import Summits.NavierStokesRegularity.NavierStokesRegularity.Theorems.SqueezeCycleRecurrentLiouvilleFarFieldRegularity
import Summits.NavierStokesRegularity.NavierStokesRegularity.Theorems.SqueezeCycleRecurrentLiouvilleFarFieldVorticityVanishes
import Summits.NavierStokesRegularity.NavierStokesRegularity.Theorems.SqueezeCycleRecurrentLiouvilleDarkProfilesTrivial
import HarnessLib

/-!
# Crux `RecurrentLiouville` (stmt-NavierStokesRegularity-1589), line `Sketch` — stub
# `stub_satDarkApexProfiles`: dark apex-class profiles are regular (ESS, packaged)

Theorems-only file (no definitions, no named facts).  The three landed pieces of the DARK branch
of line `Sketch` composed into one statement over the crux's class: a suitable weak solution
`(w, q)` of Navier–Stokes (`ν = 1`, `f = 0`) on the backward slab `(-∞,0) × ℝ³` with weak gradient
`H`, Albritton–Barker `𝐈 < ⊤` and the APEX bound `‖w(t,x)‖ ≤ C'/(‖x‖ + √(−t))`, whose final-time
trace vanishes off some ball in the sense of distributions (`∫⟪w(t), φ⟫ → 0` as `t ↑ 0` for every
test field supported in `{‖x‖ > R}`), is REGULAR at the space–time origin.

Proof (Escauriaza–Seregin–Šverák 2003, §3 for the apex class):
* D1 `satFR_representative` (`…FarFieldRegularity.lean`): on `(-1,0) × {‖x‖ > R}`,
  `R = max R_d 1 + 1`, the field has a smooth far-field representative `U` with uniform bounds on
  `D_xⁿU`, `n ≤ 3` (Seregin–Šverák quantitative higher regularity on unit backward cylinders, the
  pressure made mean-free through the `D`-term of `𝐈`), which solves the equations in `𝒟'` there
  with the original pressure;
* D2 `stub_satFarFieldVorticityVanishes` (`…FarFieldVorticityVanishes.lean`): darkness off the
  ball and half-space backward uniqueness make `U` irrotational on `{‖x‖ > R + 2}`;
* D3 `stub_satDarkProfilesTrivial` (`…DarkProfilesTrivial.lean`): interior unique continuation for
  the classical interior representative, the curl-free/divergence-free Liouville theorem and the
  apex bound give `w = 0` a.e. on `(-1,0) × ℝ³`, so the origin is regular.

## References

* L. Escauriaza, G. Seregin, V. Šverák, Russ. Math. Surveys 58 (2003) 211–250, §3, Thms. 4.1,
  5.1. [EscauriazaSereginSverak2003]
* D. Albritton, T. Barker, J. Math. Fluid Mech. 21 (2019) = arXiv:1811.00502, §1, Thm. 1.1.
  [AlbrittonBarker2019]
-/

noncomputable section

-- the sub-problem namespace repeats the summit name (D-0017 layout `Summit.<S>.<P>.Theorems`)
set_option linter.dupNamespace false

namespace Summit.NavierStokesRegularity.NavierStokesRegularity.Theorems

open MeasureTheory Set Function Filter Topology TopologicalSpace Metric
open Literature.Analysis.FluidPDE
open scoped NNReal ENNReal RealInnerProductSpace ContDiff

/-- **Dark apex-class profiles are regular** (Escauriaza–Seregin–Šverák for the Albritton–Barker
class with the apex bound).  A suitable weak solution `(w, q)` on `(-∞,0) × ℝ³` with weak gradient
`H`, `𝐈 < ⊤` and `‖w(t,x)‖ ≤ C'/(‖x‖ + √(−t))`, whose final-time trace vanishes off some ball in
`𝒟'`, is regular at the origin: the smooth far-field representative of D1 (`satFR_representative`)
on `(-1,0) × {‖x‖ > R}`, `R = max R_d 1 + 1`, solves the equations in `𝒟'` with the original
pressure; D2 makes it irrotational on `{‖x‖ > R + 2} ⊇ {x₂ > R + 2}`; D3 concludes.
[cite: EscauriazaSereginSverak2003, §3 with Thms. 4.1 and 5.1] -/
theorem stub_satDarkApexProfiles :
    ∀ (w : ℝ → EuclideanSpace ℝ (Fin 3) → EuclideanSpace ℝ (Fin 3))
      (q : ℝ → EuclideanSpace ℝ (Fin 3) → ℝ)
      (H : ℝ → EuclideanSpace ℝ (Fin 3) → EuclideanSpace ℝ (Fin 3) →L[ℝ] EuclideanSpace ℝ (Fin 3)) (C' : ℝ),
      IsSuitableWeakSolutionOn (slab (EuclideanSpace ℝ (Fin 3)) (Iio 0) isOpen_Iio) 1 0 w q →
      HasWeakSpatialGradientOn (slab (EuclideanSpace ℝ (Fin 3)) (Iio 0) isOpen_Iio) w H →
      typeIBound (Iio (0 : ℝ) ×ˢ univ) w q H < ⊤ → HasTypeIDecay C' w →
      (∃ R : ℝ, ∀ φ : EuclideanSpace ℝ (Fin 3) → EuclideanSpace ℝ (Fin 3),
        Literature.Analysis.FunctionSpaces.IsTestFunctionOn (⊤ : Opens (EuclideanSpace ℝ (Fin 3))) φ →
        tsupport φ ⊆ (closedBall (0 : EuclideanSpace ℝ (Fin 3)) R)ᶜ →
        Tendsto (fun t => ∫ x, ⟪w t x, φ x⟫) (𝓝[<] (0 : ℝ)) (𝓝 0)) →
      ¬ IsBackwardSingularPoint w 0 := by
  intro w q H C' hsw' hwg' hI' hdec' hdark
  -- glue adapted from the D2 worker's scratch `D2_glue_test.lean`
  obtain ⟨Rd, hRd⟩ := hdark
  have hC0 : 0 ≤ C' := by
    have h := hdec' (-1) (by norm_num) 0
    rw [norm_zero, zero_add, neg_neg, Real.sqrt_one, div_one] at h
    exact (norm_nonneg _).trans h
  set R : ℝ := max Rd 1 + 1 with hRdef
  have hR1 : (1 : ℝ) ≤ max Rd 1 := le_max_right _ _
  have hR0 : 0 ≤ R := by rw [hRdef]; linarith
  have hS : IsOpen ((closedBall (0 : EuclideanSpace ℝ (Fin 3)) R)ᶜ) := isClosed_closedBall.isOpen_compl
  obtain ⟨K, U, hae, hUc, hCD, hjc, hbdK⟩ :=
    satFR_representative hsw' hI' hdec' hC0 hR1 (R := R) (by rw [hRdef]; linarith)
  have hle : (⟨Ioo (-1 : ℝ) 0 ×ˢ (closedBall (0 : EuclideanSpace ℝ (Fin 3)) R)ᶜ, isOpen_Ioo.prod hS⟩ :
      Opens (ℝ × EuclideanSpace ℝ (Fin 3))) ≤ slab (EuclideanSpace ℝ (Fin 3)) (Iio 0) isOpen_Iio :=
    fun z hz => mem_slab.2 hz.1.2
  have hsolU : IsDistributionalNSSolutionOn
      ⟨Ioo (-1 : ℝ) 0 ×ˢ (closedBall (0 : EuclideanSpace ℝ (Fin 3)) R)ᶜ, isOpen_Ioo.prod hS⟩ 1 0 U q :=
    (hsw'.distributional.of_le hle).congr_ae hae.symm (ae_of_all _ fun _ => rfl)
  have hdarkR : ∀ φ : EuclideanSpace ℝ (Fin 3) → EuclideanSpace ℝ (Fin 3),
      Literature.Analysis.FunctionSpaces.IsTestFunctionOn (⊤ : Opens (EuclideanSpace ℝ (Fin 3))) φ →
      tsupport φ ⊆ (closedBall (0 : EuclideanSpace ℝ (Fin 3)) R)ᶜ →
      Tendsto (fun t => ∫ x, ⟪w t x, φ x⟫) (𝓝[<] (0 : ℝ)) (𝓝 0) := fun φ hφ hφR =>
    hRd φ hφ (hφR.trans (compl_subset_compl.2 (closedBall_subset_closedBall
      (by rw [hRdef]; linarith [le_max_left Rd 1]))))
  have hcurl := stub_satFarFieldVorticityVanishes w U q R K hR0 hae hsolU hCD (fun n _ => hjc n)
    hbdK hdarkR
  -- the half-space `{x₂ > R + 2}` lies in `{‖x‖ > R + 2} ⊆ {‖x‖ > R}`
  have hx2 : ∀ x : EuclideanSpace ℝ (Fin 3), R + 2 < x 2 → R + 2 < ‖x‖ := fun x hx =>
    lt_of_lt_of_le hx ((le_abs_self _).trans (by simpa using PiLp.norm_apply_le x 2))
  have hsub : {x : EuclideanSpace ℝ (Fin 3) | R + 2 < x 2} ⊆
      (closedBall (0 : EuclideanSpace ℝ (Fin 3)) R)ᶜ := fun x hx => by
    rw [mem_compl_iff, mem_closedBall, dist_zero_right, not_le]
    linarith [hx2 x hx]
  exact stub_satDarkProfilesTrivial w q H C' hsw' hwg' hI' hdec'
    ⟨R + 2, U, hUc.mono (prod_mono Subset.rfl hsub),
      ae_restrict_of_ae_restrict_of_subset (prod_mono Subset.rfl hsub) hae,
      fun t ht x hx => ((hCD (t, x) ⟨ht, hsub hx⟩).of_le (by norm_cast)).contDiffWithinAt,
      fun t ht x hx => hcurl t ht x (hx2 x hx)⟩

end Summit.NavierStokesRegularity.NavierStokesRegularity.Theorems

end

▶ _Problem to solve_: Exactly as they appear above, output the lines of the data from the first through the one that contains "Proof (Escauriaza–Seregin–Šverák 2003, §3", and only those lines.

▶ _Solution below_:
import Summits.NavierStokesRegularity.NavierStokesRegularity.Theorems.SqueezeCycleRecurrentLiouvilleFarFieldRegularity
import Summits.NavierStokesRegularity.NavierStokesRegularity.Theorems.SqueezeCycleRecurrentLiouvilleFarFieldVorticityVanishes
import Summits.NavierStokesRegularity.NavierStokesRegularity.Theorems.SqueezeCycleRecurrentLiouvilleDarkProfilesTrivial
import HarnessLib

/-!
# Crux `RecurrentLiouville` (stmt-NavierStokesRegularity-1589), line `Sketch` — stub
# `stub_satDarkApexProfiles`: dark apex-class profiles are regular (ESS, packaged)

Theorems-only file (no definitions, no named facts).  The three landed pieces of the DARK branch
of line `Sketch` composed into one statement over the crux's class: a suitable weak solution
`(w, q)` of Navier–Stokes (`ν = 1`, `f = 0`) on the backward slab `(-∞,0) × ℝ³` with weak gradient
`H`, Albritton–Barker `𝐈 < ⊤` and the APEX bound `‖w(t,x)‖ ≤ C'/(‖x‖ + √(−t))`, whose final-time
trace vanishes off some ball in the sense of distributions (`∫⟪w(t), φ⟫ → 0` as `t ↑ 0` for every
test field supported in `{‖x‖ > R}`), is REGULAR at the space–time origin.

Proof (Escauriaza–Seregin–Šverák 2003, §3 for the apex class):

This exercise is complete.